Le travail avec le Mouvement familial ATD Quart Monde, ce que nous entendons, ce que nous voyons, ce que nous vivons nous confrontent constamment aux mêmes réalités, inséparables les unes des autres et toutes caractéristiques de la pauvreté.

Ainsi la pauvreté, c'est le chômage de longue durée, le fait d'être sans abri ou de vivre en habitat précaire, l'absence de sécurité financière mais aussi et avant tout une formation insuffisante - je ne pense pas uniquement à la formation scolaire mais plus à la formation qui fait de l'homme un citoyen responsable et autonome. Mais c'est aussi l'angoisse face à la vie, l'absence de confiance dans les autorités, le fait d'être confiné dans un rôle et, ce qui est le plus grave et par conséquent particulièrement important, le fait de perdre ses droits car plus personne n'y fait attention. On devient un marginal au ban de la société.

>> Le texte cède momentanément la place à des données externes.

/-- **stub_cuspidalEisensteinCongruence (C3, THE LOAD-BEARING STUB: the cuspidal ordinary Hecke datum
and the codimension-two Eisenstein congruence at the generic point; size XL).**  For an SW-admissible
oriented datum and a component `𝔮` through an irreducible prime `𝔭` which carries SOME Eisenstein divisor
with generic principality (the conclusion of `stub_eisensteinDivisor`, taken as an existential hypothesis;
the stub may re-choose the divisor `η ⊇ 𝔮`, minimal over `I`, `I·R_η` principal): there exist a weight
ring `Λ`, a
`P`-ordinary Hecke datum `H` for `GL₂/F` at `p` with bad set `𝒟.S` — intended: the REDUCED nearly
ordinary CUSPIDAL (interior) Hecke algebra of the Bianchi tower localised at the Eisenstein maximal ideal
`𝔪_{χ̄₁,χ̄₂}` over the 5-dimensional Iwasawa algebra `Λ_F = 𝒪⟦T₁,T₂,Y₁,Y₂⟧`, with its Chenevier
determinant (Scholze / Caraiani–Newton on ordinary parts) — which is ATTACHED to a tame level `𝒰`
([ATT]: continuous `ι : 𝕋(𝒰) → T` matching Frobenius polynomials), ordinary at every `v ∣ p`
(`IsOrdinaryAbove`, `comp_toLocal` = ordinary local–global compatibility at `p`) with ORIENTED points
([ORP]), together with (i) a LOCAL homomorphism `θ : T → R_𝒟/η` carrying `D_T` to
`det ρ_𝒟 mod η` — the reducible family `Ψ₁ ⊕ Ψ₂` along the sheet IS a limit of cuspidal eigensystems:
the Eisenstein congruence exists generically along the sheet (for the sheet of an intersection
`C₁ ∈ 𝒞^mod ∩ C₂` it is free, triage r1-2; in general it is the two-variable analogue of Berger's
theorem: `p`-adic `L`-value `L_p(Ψ₀) ∈ P`), with Hecke prime `P = ker θ` under `η`, and SURJECTIVE (`T` sees the whole sheet: `k(P) = k(η)`,
no pencil coordinate — this singles out the characteristic-0 sheets of unique extension class,
(C) `r(Ψ₀) = 1`; the characteristic-`p` pencil sheet present iff `r₀ = 2` is out of reach of this line);
(ii) CUSPIDALITY at `P`: `J·T_P` contains a NON-ZERO-DIVISOR and `length_{T_P} (T_P / J T_P) < ∞`,
`J = redIdeal D_T` the Eisenstein ideal — no Eisenstein component of `Spec T` passes through `P` (triage
r1-1: "x must be `T_η`-regular"; without the regular element the Eisenstein family `T = R/η`, `J = 0`,
would satisfy everything else whenever the Selmer multiplicity is one); (iii) the DEPTH INEQUALITY
`length_{R_η}(R_η / I R_η) ≤ length_{T_P}(T_P / J T_P)` — Galois side = multiplicity of the fine Selmer
module `H` at the height-2 prime of `Λ₁` under `η` (intersection multiplicity of the two Katz divisors,
BCGKPST `c₂`), Hecke side = depth of the cuspidal Eisenstein congruences generically along the twist
family (Wiles/BK numerical-criterion shape; over `ℚ` at the closed point this is Berger–Klosin–Kramer
"`#T/J ≥ #𝒪/L`" from Berger's lower bound by `L^alg(0, χ)`).  Why it might fail: NO ordinary local–global
compatibility — oriented or not — is in print over an imaginary quadratic `F` even for non-Eisenstein `𝔪`
(CaraianiNewton2023 Thm 4.2.15 hyp. (1), Rem. 1.3.1(2); ACC+ Thm 5.5.1 "[F⁺:ℚ] > 1"), so `H` with
`comp_toLocal`/[ORP] must come from an ascent to a solvable CM `F'` + descent (card
eisenstein-lgc-at-nice-prime) or a new theorem; the two-variable depth inequality has no printed template
(Berger2009 is one `L`-value, `p` split, `p ∤ h_F`, torsion-free `H²_c`); cuspidal Bianchi Hida families
are `Λ_F`-torsion so most points of `T` are non-classical and the congruences are between `p`-adic/torsion
eigensystems; at a characteristic-`p` sheet (present iff `r₀ = 2`) the statement is a mod-`ϖ` depth
inequality along twists resting on the seed crux 12920.  v5 (lead reshape): the conclusion also EXPORTS an `𝒪`-algebra
structure on `H.T`, trace-density over `𝒪` (SW99 Lemma 3.11: `T` is topologically generated over `𝒪` by traces,
determinants and the ordinary characters) and `𝒪`-compatibility of `θ` — without them the next stub is refutable by
inert junk `T[y]/(yⁿ − a₀)` (see the module docstring).
[cite: SkinnerWiles1999, §3.2–3.3, Lemma 3.11 and §4.1] [cite: BergerKlosin2012, §5.2 and Thm. 49/Prop. 51 of arXiv:1103.5100 §7]
[cite: CaraianiNewton2023, Thm. 4.2.15 and Prop. 5.5.2] [cite: Scholze2015, Cor. V.4.3]
[cite: Hida1993Duke] [cite: CalegariMazur2008, §1] (Berger, Compositio 145 (2009),
doi:10.1112/s0010437x09003984, Thm. 13; Bleher–Chinburg–Greenberg–Kakde–Pappas–Sharifi–Taylor
arXiv:1512.00273 §1.2) -/
theorem stub_cuspidalEisensteinCongruence : ∀ (F : Type) [Field F] [NumberField F] (p : ℕ)
    [Fact p.Prime] (𝒪 : Type) [CommRing 𝒪] [IsLocalRing 𝒪] [IsNoetherianRing 𝒪]
    [IsAdicComplete (maximalIdeal 𝒪) 𝒪] (k : Type) [Field k] [Finite k] [CharP k p] [Algebra 𝒪 k]
    (𝒟 : NearlyOrdinaryDatum F p 𝒪 k) (𝓡 : NearlyOrdinaryDeformationRing.{0} 𝒟),
    (IsTotallyComplex F ∧ Module.finrank ℚ F = 2 ∧ p ≠ 2 ∧ IsDomain 𝒪 ∧ CharZero 𝒪 ∧
      𝒟.HasScalarCentralizer ∧
      (∀ v : HeightOneSpectrum (𝓞 F), (p : 𝓞 F) ∈ v.asIdeal → 𝒟.IsDistinguishedAt v) ∧
      (∀ γ, (𝒟.residual γ).val 1 0 = 0) ∧
      (∀ v : HeightOneSpectrum (𝓞 F), (p : 𝓞 F) ∈ v.asIdeal → (𝒟.frame v).val 1 0 ≠ 0)) →
    ∀ (𝔭 : PrimeSpectrum 𝓡.R) (𝔮 : Ideal 𝓡.R), 𝔭 ∉ 𝓡.reducibleLocus → 𝔮 ∈ minimalPrimes 𝓡.R →
    𝔮 ≤ 𝔭.asIdeal →
    (∃ η₀ : PrimeSpectrum 𝓡.R, η₀ ∈ 𝓡.reducibleLocus ∧ 𝔮 ≤ η₀.asIdeal ∧
      η₀.asIdeal ∈ (redIdeal (PseudoRep2.ofRep 𝓡.ρ)).minimalPrimes ∧
      (Ideal.map (algebraMap 𝓡.R (Localization.AtPrime η₀.asIdeal))
        (redIdeal (PseudoRep2.ofRep 𝓡.ρ))).IsPrincipal) →
    ∃ (Λ : Type) (_ : CommRing Λ) (_ : TopologicalSpace Λ) (H : POrdinaryHeckeAlgebraGL2 F p 𝒟.S Λ)
      (_ : Algebra 𝒪 H.T) (𝒰 : TameLevel 2 F p) (ι : CompletedCohomologyHeckeAlgebraGLn 𝒰 →+* H.T)
      (η : PrimeSpectrum 𝓡.R) (θ : H.T →+* 𝓡.R ⧸ η.asIdeal) (P : PrimeSpectrum H.T),
      η ∈ 𝓡.reducibleLocus ∧ 𝔮 ≤ η.asIdeal ∧
      η.asIdeal ∈ (redIdeal (PseudoRep2.ofRep 𝓡.ρ)).minimalPrimes ∧
      (Ideal.map (algebraMap 𝓡.R (Localization.AtPrime η.asIdeal))
        (redIdeal (PseudoRep2.ofRep 𝓡.ρ))).IsPrincipal ∧
      (Continuous ι ∧ ∀ v ∉ 𝒰.bad, H.galoisRep.IsUnramifiedAt v ∧
      H.galoisRep.HasFrobCharpolyAt v
        (heckeFrobPoly 2 (Ideal.absNorm v.asIdeal) fun i => ι (𝒰.heckeT v i))) ∧
      H.IsOrdinaryAbove ∧
      (∀ (y : H.T →+* PadicAlgCl p), Continuous y →
      ∀ (ρ' : FramedGaloisRep F (PadicAlgCl p) 2)
        (ρ'₀ : absoluteGaloisGroup F →*
          GL (Fin 2) ((Valued.v : Valuation (PadicAlgCl p) NNReal).valuationSubring)),
        (∀ g, ((ρ' g : GL (Fin 2) (PadicAlgCl p)) : Matrix (Fin 2) (Fin 2) (PadicAlgCl p)).trace =
          y (H.galoisRep.trace g)) →
        (∀ g, ((ρ' g : GL (Fin 2) (PadicAlgCl p)) : Matrix (Fin 2) (Fin 2) (PadicAlgCl p)).det =
          y (H.galoisRep.det g : H.T)) →
        ρ'.toGaloisRep.IsIrreducible → ρ'.HasUpperTriangularIntegralModel ρ'₀ →
        (∃ e : k →+* ResidueField ((Valued.v : Valuation (PadicAlgCl p) NNReal).valuationSubring),
          ∀ g, residualDiag ρ'₀ 0 g = e ((𝒟.residual g).val 0 0)) →
        ∀ v : HeightOneSpectrum (𝓞 F), (p : 𝓞 F) ∈ v.asIdeal →
          ∃ Q : GL (Fin 2) (PadicAlgCl p), Valued.v (Q.val 0 0) ≤ Valued.v (Q.val 1 0) ∧
            ∀ σ, (Q⁻¹ * ρ'.toLocal v σ * Q).val 1 0 = 0) ∧
      Dense ((Algebra.adjoin 𝒪
        (Set.range H.galoisRep.trace ∪ Set.range (fun g => (H.galoisRep.det g : H.T)) ∪
          (⋃ v, Set.range fun σ => (H.ordChar₁ v σ : H.T)) ∪
            ⋃ v, Set.range fun σ => (H.ordChar₂ v σ : H.T)) : Subalgebra 𝒪 H.T) : Set H.T) ∧
      (∀ o : 𝒪, θ (algebraMap 𝒪 H.T o) = Ideal.Quotient.mk η.asIdeal (algebraMap 𝒪 𝓡.R o)) ∧
      (maximalIdeal H.T).map θ ≤ (maximalIdeal 𝓡.R).map (Ideal.Quotient.mk η.asIdeal) ∧
      Function.Surjective θ ∧
      H.galoisRep.map θ = (PseudoRep2.ofRep 𝓡.ρ).map (Ideal.Quotient.mk η.asIdeal) ∧
      P.asIdeal = RingHom.ker θ ∧
      (∃ t ∈ Ideal.map (algebraMap H.T (Localization.AtPrime P.asIdeal)) (redIdeal H.galoisRep),
        t ∈ nonZeroDivisors (Localization.AtPrime P.asIdeal)) ∧
      Module.length (Localization.AtPrime P.asIdeal)
          (Localization.AtPrime P.asIdeal ⧸
            Ideal.map (algebraMap H.T (Localization.AtPrime P.asIdeal)) (redIdeal H.galoisRep)) ≠ ⊤ ∧
      Module.length (Localization.AtPrime η.asIdeal)
          (Localization.AtPrime η.asIdeal ⧸
            Ideal.map (algebraMap 𝓡.R (Localization.AtPrime η.asIdeal))
              (redIdeal (PseudoRep2.ofRep 𝓡.ρ))) ≤
        Module.length (Localization.AtPrime P.asIdeal)
          (Localization.AtPrime P.asIdeal ⧸
            Ideal.map (algebraMap H.T (Localization.AtPrime P.asIdeal)) (redIdeal H.galoisRep)) := by
  sorry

Derrière tous ces aspects se cachent des expériences que l'on doit accepter. Un combat significatif contre la pauvreté n'est possible que si l'on tient compte de ces expériences vécues. Le Parlement européen, dans sa résolution du 11 mars 1993, est d'avis que seule une participation illimitée des personnes défavorisées aux travaux, à la mise en œuvre et à l'estimation des réformes qui leur sont destin‚es est apte à en garantir le succès.

Ce que j'ai vécu depuis la prime enfance a marqué mon existence entière. J'ai encore aujourd'hui des difficultés à vivre malgré un travail bien rémunéré et je ne peux toujours pas garantir à ma famille une sécurité à long terme car, mise à part la sécurité financière actuelle, tout me manque. Je vis toujours avec le sentiment omniprésent d'être dépendant des autres, de ne jamais pouvoir être sûr car on n'a pas le droit d'être comme les autres, d'être regardés comme eux.

Quand moi et, avec moi, plusieurs milliers de familles essayons de bâtir des fondements stables à notre existence et à l'avenir de nos enfants, nous échouons simplement parce que cela n'intéresse que nous.